…Работник занят на втором этаже. Его вызовут.

Поменьше спрашивать у персонала. Я помеха их занятости. Лучше не раздражать. Возвращаюсь, ищу розетку. А-а, вот она, занята под бочок-кипятильник… два краника! Здесь можно и холодной водицы напиться!

Самуэла отводит портьеру ближнего окна. Открылась ниша – а там тейп! Чудно! Сейчас поставим диск, и музыка потащит за собою.

Пробую. Тейп мертв, диск не крутится.

– А какое ваше имя было раньше? Хагит – такого в России не бывает.

– Агафья, Агафья, греки перевели Хагит в Агафью. Уф, незадача! Надо просить другой тейп. Заодно подыщу место, чтоб не мешать показом.

– Да вы не мешаете, не мешаете! Вы родственница?

– Между столами неудобно. Поищу подходящее место.


…Кажется, здесь уже проходила. Кажется, уже несколько раз здесь проходила с тем же вопросом, искала подходящее место. Даже если в недрах заведения отыщется некто подходящий для поисков тейпа, даже если найдут звукоспособный прибор, всё равно неизвестно, закрутится диск или нет. А при входе предупредили: только до обеда. Оставшийся час-полтора уйдёт на хождения к будке и ожидания, они длятся, длятся… а время ужимается, как шагреневая кожа.
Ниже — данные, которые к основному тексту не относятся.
import Summits.BirchSwinnertonDyer.BirchSwinnertonDyer.Theorems.CumulativeHeegnerLeopoldtCumulativeHeegnerInclusionAtThreeTemperedRigidity
import Mathlib.Analysis.Normed.Ring.InfiniteSum
import HarnessLib

/-!
# Crux K1 `CumulativeHeegnerInclusionAtThree` (stmt-BirchSwinnertonDyer-24198), stub A = crux stmt-26896:
# TEMPERED RIGIDITY WITH A MULTIPLIER — a reciprocity identity `Φ = m · ℒ` on the BDP interpolation range, with
# `Φ`, `m` series over `ℂ_p` of positive radius (tempered), pins `Φ` as the Cauchy product `m ⋆ L`

Width seat `bsd-line-chl-k1-p1-w2` (g3) of the K1 line `birth` (route `CumulativeHeegnerLeopoldt`, rev 5); sequel of
`…TemperedRigidity` (p626716, same namespace). Helper toward stub A (`--supports stmt-BirchSwinnertonDyer-24198`);
THEOREMS ONLY (no definition, no named fact, no `sorry`). BSD is not proved by any of this; no summit statement is
proved by this file.

## Why

The K1 lead's stub (c♮) for a tempered A-line (TEMPERED-LINE-VIABILITY-g4 §2) is a reciprocity law
`Col♮(loc_𝔭 κ♮) · m(T) = ℒ_𝔭^{BDP} · unit` with an explicit order-1 MULTIPLIER `m`, "pinned on the type-`(n,-n)` range".
`…TemperedRigidity.eq_coeff_of_isBDPLFunction_of_hasSum` pins a tempered series having Castella's values themselves;
this file pins the multiplier shape: if `Φ(x_φ) = m(x_φ) · [Castella's value at φ]` at every interpolation point inside
the discs, then `Φ = m ⋆ L` coefficientwise (`L` the frame's bounded BDP function), by the Cauchy product inside both
discs and `…TemperedRigidity.eq_of_hasSum_bdpRange`.

## What is proved

* §4a (any complete nontrivially normed field): `summable_norm_mul_pow_of_lt` (norm-summability strictly inside a
  positive-radius bound), `norm_cauchyProduct_mul_pow_le` (the Cauchy product of two positive-radius series has positive
  radius `min ρ ρ' / 2`), `hasSum_cauchyProduct` (its value is the product of the values inside both discs).
* §4b at the BDP frame (odd `p`, `K` imaginary quadratic, `κ` anticyclotomic with topological generator `γ`):
  **`eq_cauchyProduct_of_isBDPLFunction_of_hasSum_mul`** — `IsBDPLFunction ι 𝔭 κ γ f Ω_K Ω_p L`, `Φ`, `m` of positive
  radius with `Φ(x_φ) = m(x_φ)·ι⁻¹(bdpInterpolationValue …)·Ω_p^{4n}` at the interpolation points inside the discs ⟹
  `Φ_n = ∑_{k+l=n} m_k [T^l]L`.

References: [Castella2018] Thm. 3.1 (arXiv:1704.06608 p. 9); [Greenberg1987] §2 (character supply);
[Cassels1986] Ch. 4 (power series over complete fields).
-/

noncomputable section

-- D-0017: single-problem summit, `Summit.BirchSwinnertonDyer.BirchSwinnertonDyer.…` repeats a namespace BY DESIGN.
set_option linter.dupNamespace false
set_option autoImplicit false

open scoped Classical Topology

open Filter Finset NumberField IsDedekindDomain Field PowerSeries
open Literature.NumberTheory.EllipticCurves
open Literature.NumberTheory.GaloisRepresentations
open Summit.BirchSwinnertonDyer.Rank1Residual.X11b
open Summit.BirchSwinnertonDyer.Rank1Residual.X11b.Halves

namespace Summit.BirchSwinnertonDyer.BirchSwinnertonDyer.Theorems.CumulativeHeegnerInclusionAtThreeTemperedRigidity

/-! ### §4 Reciprocity with a tempered MULTIPLIER: `Φ = m · L` on the BDP range pins `Φ = m ⋆ L` -/

section CauchyProduct

variable {𝕜 : Type*} [NontriviallyNormedField 𝕜] [CompleteSpace 𝕜]

omit [CompleteSpace 𝕜] in
/-- Inside the disc of a positive-radius bound the terms are NORM-summable: `‖c_n‖ ρ^n ≤ C` and `‖x‖ < ρ` give
`∑ ‖c_n x^n‖ < ∞` (geometric domination by `(‖x‖/ρ)^n`). [folklore] -/
theorem summable_norm_mul_pow_of_lt {c : ℕ → 𝕜} {ρ C : ℝ} (hρ : 0 < ρ) (hc : ∀ n, ‖c n‖ * ρ ^ n ≤ C)
    {x : 𝕜} (hx : ‖x‖ < ρ) : Summable fun n ↦ ‖c n * x ^ n‖ := by
  have hC0 : 0 ≤ C := (mul_nonneg (norm_nonneg _) (pow_nonneg hρ.le _)).trans (hc 0)
  have hq0 : 0 ≤ ‖x‖ / ρ := div_nonneg (norm_nonneg _) hρ.le
  have hq : ‖x‖ / ρ < 1 := (div_lt_one hρ).mpr hx
  refine Summable.of_nonneg_of_le (fun n ↦ norm_nonneg _) (fun n ↦ ?_)
    ((summable_geometric_of_lt_one hq0 hq).mul_left C)
  rw [norm_mul, norm_pow, div_pow, mul_div_assoc', le_div_iff₀ (pow_pos hρ _)]
  calc ‖c n‖ * ‖x‖ ^ n * ρ ^ n = ‖c n‖ * ρ ^ n * ‖x‖ ^ n := by ring
    _ ≤ C * ‖x‖ ^ n := mul_le_mul_of_nonneg_right (hc n) (pow_nonneg (norm_nonneg _) _)

omit [CompleteSpace 𝕜] in
/-- **The Cauchy product of two positive-radius series has positive radius**: with `ρ₀ = min ρ ρ'`,
`‖∑_{k+l=n} c_k c'_l‖ (ρ₀/2)^n ≤ C C'` (crude bound `(n+1)/2^n ≤ 1`, valid in any normed field). [folklore] -/
theorem norm_cauchyProduct_mul_pow_le {c c' : ℕ → 𝕜} {ρ C ρ' C' : ℝ} (hρ : 0 < ρ)
    (hc : ∀ n, ‖c n‖ * ρ ^ n ≤ C) (hρ' : 0 < ρ') (hc' : ∀ n, ‖c' n‖ * ρ' ^ n ≤ C') (n : ℕ) :
    ‖∑ kl ∈ antidiagonal n, c kl.1 * c' kl.2‖ * (min ρ ρ' / 2) ^ n ≤ C * C' := by
  have hmin : 0 < min ρ ρ' := lt_min hρ hρ'
  have hC0 : 0 ≤ C := (mul_nonneg (norm_nonneg _) (pow_nonneg hρ.le _)).trans (hc 0)
  have hC'0 : 0 ≤ C' := (mul_nonneg (norm_nonneg _) (pow_nonneg hρ'.le _)).trans (hc' 0)
  -- each term: `‖c_k c'_l‖ ρ₀^n ≤ C C'`
  have hterm : ∀ kl ∈ antidiagonal n, ‖c kl.1 * c' kl.2‖ * (min ρ ρ') ^ n ≤ C * C' := by
    intro kl hkl
    have hn : kl.1 + kl.2 = n := mem_antidiagonal.mp hkl
    rw [← hn, pow_add, norm_mul]
    calc ‖c kl.1‖ * ‖c' kl.2‖ * ((min ρ ρ') ^ kl.1 * (min ρ ρ') ^ kl.2)
        = (‖c kl.1‖ * (min ρ ρ') ^ kl.1) * (‖c' kl.2‖ * (min ρ ρ') ^ kl.2) := by ring
      _ ≤ C * C' := mul_le_mul (norm_mul_pow_le_of_le hmin.le (min_le_left _ _) hc _)
          (norm_mul_pow_le_of_le hmin.le (min_le_right _ _) hc' _)
          (mul_nonneg (norm_nonneg _) (pow_nonneg hmin.le _)) hC0
  -- sum: `‖∑‖ ρ₀^n ≤ (n+1) C C'`, and `(n+1) (1/2)^n ≤ 1`
  have hsum : ‖∑ kl ∈ antidiagonal n, c kl.1 * c' kl.2‖ * (min ρ ρ') ^ n ≤ (n + 1) * (C * C') := by
    have h1 : ‖∑ kl ∈ antidiagonal n, c kl.1 * c' kl.2‖ ≤ ∑ kl ∈ antidiagonal n, ‖c kl.1 * c' kl.2‖ :=
      norm_sum_le _ _
    calc ‖∑ kl ∈ antidiagonal n, c kl.1 * c' kl.2‖ * (min ρ ρ') ^ n
        ≤ (∑ kl ∈ antidiagonal n, ‖c kl.1 * c' kl.2‖) * (min ρ ρ') ^ n :=
          mul_le_mul_of_nonneg_right h1 (pow_nonneg hmin.le _)
      _ = ∑ kl ∈ antidiagonal n, ‖c kl.1 * c' kl.2‖ * (min ρ ρ') ^ n := Finset.sum_mul _ _ _
      _ ≤ ∑ kl ∈ antidiagonal n, C * C' := Finset.sum_le_sum hterm
      _ = (n + 1) * (C * C') := by
          rw [Finset.sum_const, Finset.Nat.card_antidiagonal, nsmul_eq_mul]; push_cast; ring
  have hhalf : ((n : ℝ) + 1) * (1 / 2) ^ n ≤ 1 := by
    rw [one_div, inv_pow, ← div_eq_mul_inv, div_le_one (pow_pos two_pos _)]
    have : (n : ℝ) + 1 ≤ 2 ^ n := by
      have h := Nat.lt_two_pow_self (n := n)
      exact_mod_cast h
    exact this
  calc ‖∑ kl ∈ antidiagonal n, c kl.1 * c' kl.2‖ * (min ρ ρ' / 2) ^ n
      = ‖∑ kl ∈ antidiagonal n, c kl.1 * c' kl.2‖ * (min ρ ρ') ^ n * (1 / 2) ^ n := by
        rw [div_eq_mul_one_div, mul_pow]; ring
    _ ≤ (n + 1) * (C * C') * (1 / 2) ^ n :=
        mul_le_mul_of_nonneg_right hsum (pow_nonneg (by norm_num) _)
    _ = ((n : ℝ) + 1) * (1 / 2) ^ n * (C * C') := by ring
    _ ≤ 1 * (C * C') := mul_le_mul_of_nonneg_right hhalf (mul_nonneg hC0 hC'0)
    _ = C * C' := one_mul _

/-- **Value of the Cauchy product** inside both discs: `∑ (c ⋆ c')_n x^n = (∑ c_n x^n)(∑ c'_n x^n)` for
`‖x‖ < min ρ ρ'` (Mertens / Cauchy product of norm-summable series in a complete normed field). [folklore] -/
theorem hasSum_cauchyProduct {c c' : ℕ → 𝕜} {ρ C ρ' C' : ℝ} (hρ : 0 < ρ) (hc : ∀ n, ‖c n‖ * ρ ^ n ≤ C)
    (hρ' : 0 < ρ') (hc' : ∀ n, ‖c' n‖ * ρ' ^ n ≤ C') {x : 𝕜} (hx : ‖x‖ < ρ) (hx' : ‖x‖ < ρ') :
    HasSum (fun n ↦ (∑ kl ∈ antidiagonal n, c kl.1 * c' kl.2) * x ^ n)
      ((∑' n, c n * x ^ n) * ∑' n, c' n * x ^ n) := by
  have hf := summable_norm_mul_pow_of_lt hρ hc hx
  have hg := summable_norm_mul_pow_of_lt hρ' hc' hx'
  have hprod := tsum_mul_tsum_eq_tsum_sum_antidiagonal_of_summable_norm hf hg
  have hsum : Summable fun n ↦ ∑ kl ∈ antidiagonal n, c kl.1 * x ^ kl.1 * (c' kl.2 * x ^ kl.2) :=
    (summable_norm_sum_mul_antidiagonal_of_summable_norm hf hg).of_norm
  have hfun : (fun n ↦ (∑ kl ∈ antidiagonal n, c kl.1 * c' kl.2) * x ^ n) =
      fun n ↦ ∑ kl ∈ antidiagonal n, c kl.1 * x ^ kl.1 * (c' kl.2 * x ^ kl.2) := by
    funext n
    rw [Finset.sum_mul]
    refine Finset.sum_congr rfl fun kl hkl ↦ ?_
    rw [← mem_antidiagonal.mp hkl, pow_add]; ring
  rw [hfun, hprod]
  exact hsum.hasSum

end CauchyProduct

section FrameMultiplier

variable {p : ℕ} [Fact p.Prime] {K : Type} [Field K] [NumberField K] {N : ℕ}
  {ι : PadicAlgCl p ≃+* ℂ} {𝔭 : HeightOneSpectrum (𝓞 K)} {κ : ZpExtension K p}
  {γ : absoluteGaloisGroup K} {f : CuspForm (CongruenceSubgroup.Gamma0 N) 2} {ΩK : ℂ} {Ωp : ℂ_[p]}

/-- **A reciprocity law WITH A TEMPERED MULTIPLIER pins its left-hand side.** Odd `p`; `K` imaginary quadratic;
`κ` anticyclotomic with topological generator `γ`; `L ∈ R₀⟦T⟧` with `IsBDPLFunction ι 𝔭 κ γ f Ω_K Ω_p L`. Let `Φ`
and `m` be series over `ℂ_p` of positive radii `ρ_Φ`, `ρ_m` (e.g. tempered) such that at every interpolation point
`x_φ = φ̂(γ) - 1` inside the relevant discs, `Φ(x_φ) = m(x_φ) · [Castella's value at φ]`. Then `Φ` is the
Cauchy product `m ⋆ L` coefficientwise: `Φ_n = ∑_{k+l=n} m_k [T^l]L`. This is the kernel form of the shape
«`Col♮(loc_𝔭 κ♮) · m = ℒ_𝔭^{BDP}`-type identity with an explicit order-1 multiplier, pinned on the type-`(n,-n)`
range» of the K1 lead's TEMPERED-LINE-VIABILITY (c♮) (here written `Φ = m · ℒ` to avoid dividing by `m`).
[cite: Castella2018, Thm. 3.1 (arXiv:1704.06608 p. 9)] [cite: Greenberg1987, §2] -/
theorem eq_cauchyProduct_of_isBDPLFunction_of_hasSum_mul (hp2 : p ≠ 2) (hK : IsImaginaryQuadratic K)
    (hκ : κ.IsAnticyclotomic) (hγ : κ.IsTopGenerator γ) {L : UnrSeries p}
    (hL : IsBDPLFunction ι 𝔭 κ γ f ΩK Ωp L) {Φ m : ℕ → ℂ_[p]} {ρΦ CΦ ρm Cm : ℝ} (hρΦ : 0 < ρΦ)
    (hΦ : ∀ n, ‖Φ n‖ * ρΦ ^ n ≤ CΦ) (hρm : 0 < ρm) (hm : ∀ n, ‖m n‖ * ρm ^ n ≤ Cm)
    (h : ∀ (φ : HeckeCharacter K) (n : ℕ), 0 < n → (∀ v : HeightOneSpectrum (𝓞 K), φ.IsUnramifiedAt v) →
      φ.HasInfinityType (fun _ ↦ (n : ℤ)) (fun _ ↦ -(n : ℤ)) →
      ∀ r : FramedGaloisRep K (PadicAlgCl p) 1, IsPAdicAvatarOf ι φ r → FactorsThroughZp κ r →
      ‖avatarValueAt r γ - 1‖ < ρΦ → ‖avatarValueAt r γ - 1‖ < ρm →
      ∃ vm : ℂ_[p], HasSum (fun k ↦ m k * (avatarValueAt r γ - 1) ^ k) vm ∧
        HasSum (fun k ↦ Φ k * (avatarValueAt r γ - 1) ^ k)
          (vm * (((ι.symm (bdpInterpolationValue p f 𝔭 φ n ΩK) : PadicAlgCl p) : ℂ_[p]) * Ωp ^ (4 * n)))) :
    Φ = fun n ↦ ∑ kl ∈ antidiagonal n, m kl.1 * ((PowerSeries.coeff kl.2 L : unrIntegers p) : ℂ_[p]) := by
  -- `m ⋆ L` has positive radius `min ρm 1 / 2`
  have hrad := norm_cauchyProduct_mul_pow_le hρm hm one_pos (norm_coeff_mul_one_pow_le L)
  have hρ' : 0 < min ρm 1 / 2 := by positivity
  refine eq_of_hasSum_bdpRange (ι := ι) hp2 hK hκ hγ hρΦ hΦ hρ' hrad ?_
  intro φ n hn hunr hinf r hr hfac hlt hlt'
  have hltm : ‖avatarValueAt r γ - 1‖ < ρm :=
    hlt'.trans_le ((half_le_self (le_of_lt (lt_min hρm one_pos))).trans (min_le_left _ _))
  have hlt1 : ‖avatarValueAt r γ - 1‖ < 1 :=
    hlt'.trans_le ((half_le_self (le_of_lt (lt_min hρm one_pos))).trans (min_le_right _ _))
  obtain ⟨vm, hvm, hvΦ⟩ := h φ n hn hunr hinf r hr hfac hlt hltm
  refine ⟨_, hvΦ, ?_⟩
  have hLval := hL.hasValueAt hn hunr hinf hr hfac
  have hcp := hasSum_cauchyProduct hρm hm one_pos (norm_coeff_mul_one_pow_le L) hltm hlt1
  rwa [hvm.tsum_eq, hLval.tsum_eq] at hcp

end FrameMultiplier

end Summit.BirchSwinnertonDyer.BirchSwinnertonDyer.Theorems.CumulativeHeegnerInclusionAtThreeTemperedRigidity

end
Крутоплечий мужик в белой служебной куртке приспособляет коляску с подопечным на дощатый настил. Раздвинул окна-врата, проверил внизу между ними и коляской зазоры; ага, педали, сдвижная подставка для ног, рычажок управления… Сверил, вправил коляску, чтобы прошла свободно, бодро вывез постояльца наружу. Проскакиваю вслед обозреть окрестность.

Кусты, деревья, скамья. Пустынность. Бурные заросли цветут у дальней решётки вдоль боковой улицы. Тихо. Возвращаюсь в старинный (для нового Израиля), высокий, вытянутый, как галерея, зал; хожу в нём как по кругу. И Геся не сводит прищура, ждёт прищучить меня в этом коридоре двоемыслия и двоесмыслия; какой-то пинг-понговый бред и всё на свету.
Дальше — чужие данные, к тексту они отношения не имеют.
import Literature.Analysis.FluidPDE.CriticalRegularity
import Literature.Analysis.FluidPDE.KochTataru
import Literature.Analysis.UnboundedOperators.HeatSemigroup
import HarnessLib
import Literature.Analysis.FluidPDE.KatoViscosityScaling
import Literature.Analysis.FluidPDE.LpRealisation
import Literature.Analysis.FluidPDE.HeatExtensionDistribution
import Literature.Analysis.FluidPDE.BesovHeatContinuity
import Literature.Analysis.FluidPDE.BesovFreeEvolution
import Literature.Analysis.FluidPDE.KatoFixedPointMildBesov
import Literature.Analysis.FluidPDE.KatoPicardLp
import Literature.Analysis.FluidPDE.KatoLocalL3Scaling
import Literature.Analysis.FluidPDE.MildL3Smooth
import Literature.Analysis.FluidPDE.KatoPicard
import Literature.Analysis.FluidPDE.LittlewoodPaleyBlockFn
import Literature.Analysis.FluidPDE.NSCriticalClosureBesov
import Literature.Analysis.FluidPDE.GKPCriticalElements
import Literature.Analysis.FluidPDE.BoundedRepresentative
import Literature.Analysis.FluidPDE.CriticalRegularityProofs
import Literature.Analysis.FluidPDE.CriticalSpacesProofs
import Literature.Analysis.FunctionSpaces.LittlewoodPaleyHeatProofs
import Literature.Analysis.FunctionSpaces.LittlewoodPaleyConvergenceProofs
Хватит проскоков меж Гесей, милицейской мигалкой, и Самуэлой. Брр, выпрыгнуть, выпрыгнуть. Но не порушить, не обидеть.

Самуэла смотрит вопросительно. Где же нам с нею подходящее место?
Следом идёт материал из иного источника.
/-- **`Π_K` contracts `L²(μ_T)`**: `∫ (Π_K f)² dμ_T ≤ ∫ f² dμ_T`, and `Π_K f ∈ L²(μ_T)`. [folklore] -/
theorem memLp_condK_and_integral_sq_le {f : PhaseSpace L → ℝ}
    (hf : MemLp f 2 ((pinnedChain ω₂ lam β γ).gibbsMeasure L T)) :
    MemLp (fun x : PhaseSpace L =>
        ∫ ξ, f (x.1, fun i => if K i then ξ i else x.2 i)
          ∂(Measure.pi fun _ : Fin L => gaussianReal 0 T.toNNReal)) 2
      ((pinnedChain ω₂ lam β γ).gibbsMeasure L T) ∧
    ∫ x, (∫ ξ, f (x.1, fun i => if K i then ξ i else x.2 i)
        ∂(Measure.pi fun _ : Fin L => gaussianReal 0 T.toNNReal)) ^ 2
        ∂((pinnedChain ω₂ lam β γ).gibbsMeasure L T) ≤
      ∫ x, f x ^ 2 ∂((pinnedChain ω₂ lam β γ).gibbsMeasure L T) := by
  haveI := pinnedChain_isProbabilityMeasure_gibbsMeasure hω hl hβ γ L hT
  set μ := (pinnedChain ω₂ lam β γ).gibbsMeasure L T with hμ
  set γL : Measure (Fin L → ℝ) := Measure.pi fun _ : Fin L => gaussianReal 0 T.toNNReal with hγL
  have hΨ := pinnedChain_measurePreserving_redraw hω hl hβ γ L hT K
  set F : PhaseSpace L × (Fin L → ℝ) → ℝ :=
    fun z => f (z.1.1, fun i => if K i then z.2 i else z.1.2 i) with hF
  have hL2 : MemLp F 2 (μ.prod γL) := hf.comp_measurePreserving hΨ
  have hsq : Integrable (fun z => F z ^ 2) (μ.prod γL) := (memLp_two_iff_integrable_sq hL2.1).mp hL2
  have hmeas : AEStronglyMeasurable (fun x : PhaseSpace L => ∫ ξ, F (x, ξ) ∂γL) μ :=
    hL2.1.integral_prod_right'
  -- fibrewise Jensen, a.e.
  have hjensen : ∀ᵐ x ∂μ, (∫ ξ, F (x, ξ) ∂γL) ^ 2 ≤ ∫ ξ, F (x, ξ) ^ 2 ∂γL := by
    filter_upwards [hsq.prod_right_ae, hL2.1.prodMk_left] with x hx hxm
    have hfib : MemLp (fun ξ => F (x, ξ)) 2 γL := (memLp_two_iff_integrable_sq hxm).mpr hx
    exact sq_integral_le_integral_sq hfib
  have hG : Integrable (fun x : PhaseSpace L => ∫ ξ, F (x, ξ) ^ 2 ∂γL) μ := hsq.integral_prod_left
  have hdom : Integrable (fun x : PhaseSpace L => (∫ ξ, F (x, ξ) ∂γL) ^ 2) μ := by
    refine hG.mono' (hmeas.pow 2) ?_
    filter_upwards [hjensen] with x hx
    rw [Real.norm_eq_abs, abs_of_nonneg (sq_nonneg _)]
    exact hx
  have hPi : MemLp (fun x : PhaseSpace L => ∫ ξ, F (x, ξ) ∂γL) 2 μ :=
    (memLp_two_iff_integrable_sq hmeas).mpr hdom
  refine ⟨hPi, ?_⟩
  calc ∫ x, (∫ ξ, F (x, ξ) ∂γL) ^ 2 ∂μ ≤ ∫ x, (∫ ξ, F (x, ξ) ^ 2 ∂γL) ∂μ :=
        integral_mono_ae hdom hG hjensen
    _ = ∫ z, F z ^ 2 ∂(μ.prod γL) := (integral_prod _ hsq).symm
    _ = ∫ x, f x ^ 2 ∂μ := by
        have e := integral_map (μ := μ.prod γL) hΨ.measurable.aemeasurable (f := fun x => f x ^ 2)
          (by rw [hΨ.map_eq]; exact hf.1.pow 2)
        rw [hΨ.map_eq] at e
        rw [e]

end CondK

/-- Registered helper stub of this support file: redrawing the `K`-momenta from `N(0,T)` preserves the Gibbs state of the pinned chain. [folklore] -/
theorem helper_insertionGibbsProduct : ∀ {ω₂ lam β : ℝ}, 0 < ω₂ → 0 ≤ lam → 0 ≤ β → ∀ (γ : ℝ) (L : ℕ) {T : ℝ}, 0 < T → ∀ (K : Fin L → Prop) [DecidablePred K], MeasurePreserving (fun z : PhaseSpace L × (Fin L → ℝ) => ((z.1.1, fun i => if K i then z.2 i else z.1.2 i) : PhaseSpace L)) (((pinnedChain ω₂ lam β γ).gibbsMeasure L T).prod (Measure.pi fun _ : Fin L => gaussianReal 0 T.toNNReal)) ((pinnedChain ω₂ lam β γ).gibbsMeasure L T) := by
  intro ω₂ lam β hω hl hβ γ L T hT K _
  exact pinnedChain_measurePreserving_redraw hω hl hβ γ L hT K

end Summit.AtomisticToContinuum.FouriersLaw.Cruxes.SuperadditiveResistance.InsertionToolbox

end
Над гладчайшим столом под куполом, нет, под каблуком-колпаком наблюдающих глаз заполняю полусферу всемирной прибауткой тари́м-пам-па́ра-па́ра («Я Чарли безработный…»). По ходу дела скромно верчу телесные свои части, укладываясь в шустрый повтор иврита:

Мат’им, мат’им, мат’им ли?
Бихлаль зэ лё мат’им ли8!

Приплясываю, бубню… Внезапный прокол: а вдруг иврит моих физкультурных раздумий звучит им не как мне в моём израильском начале звучало «эбэ́на мат!9» – повсюду, по радио и по ТВ, на весь Израиль – свежо, занятно, даже элегантно-экзотично, как керамика Пикассо. Вдруг им это не махи-взмахи, физзарядочка на мате, не шахи-маты, когда шаху мат, не эбеновое дерево, а…

О-о, игла занудства осознания, длиннющая! Ишь, размахалась!

И тут же впадаю в русскоязычие.

И что же нам подходит?
Ни хрена не подходит,
ни одного кармана,
и нету ресторана! 

и т. п. и т.п., главное, молотить громко и весело.

Геся смолкла. Укрепившись на подлокотниках, бдительно-убедительно качнув головой, выдаёт с расстановкой:

– Пляши, покуда пляшется. – То ли позабыла вежливую форму, то ли не выдержала, и прорвало: ну-ну, фигуряй, пока не усадили тебя в кресло на колёсиках или на стул с подлокотниками. И сжала рот в прежнем прищуре.


По белейшим стенам со всем прикнопленным и привешанным как по экрану проплывает кинолента, не морок на выморочной стене, но прожитое в моих недрах, неизничтожимая графика чёрно-серых штрихов… ни шкафчика, ни полки, кушетка прижата к нагой стене, замечательный офорт, но не успела разглядеть. Поджав ноги, она беседует с книгой в своём жилье-житье-бытье, недосягаема, комфортна сама в себе, вне всякого вызова «вы – там, я – здесь», просто залетела бабочка и сложила крылья в дальнем углу. Инопланетянка, никаким лазерным выстрелом её не достанешь.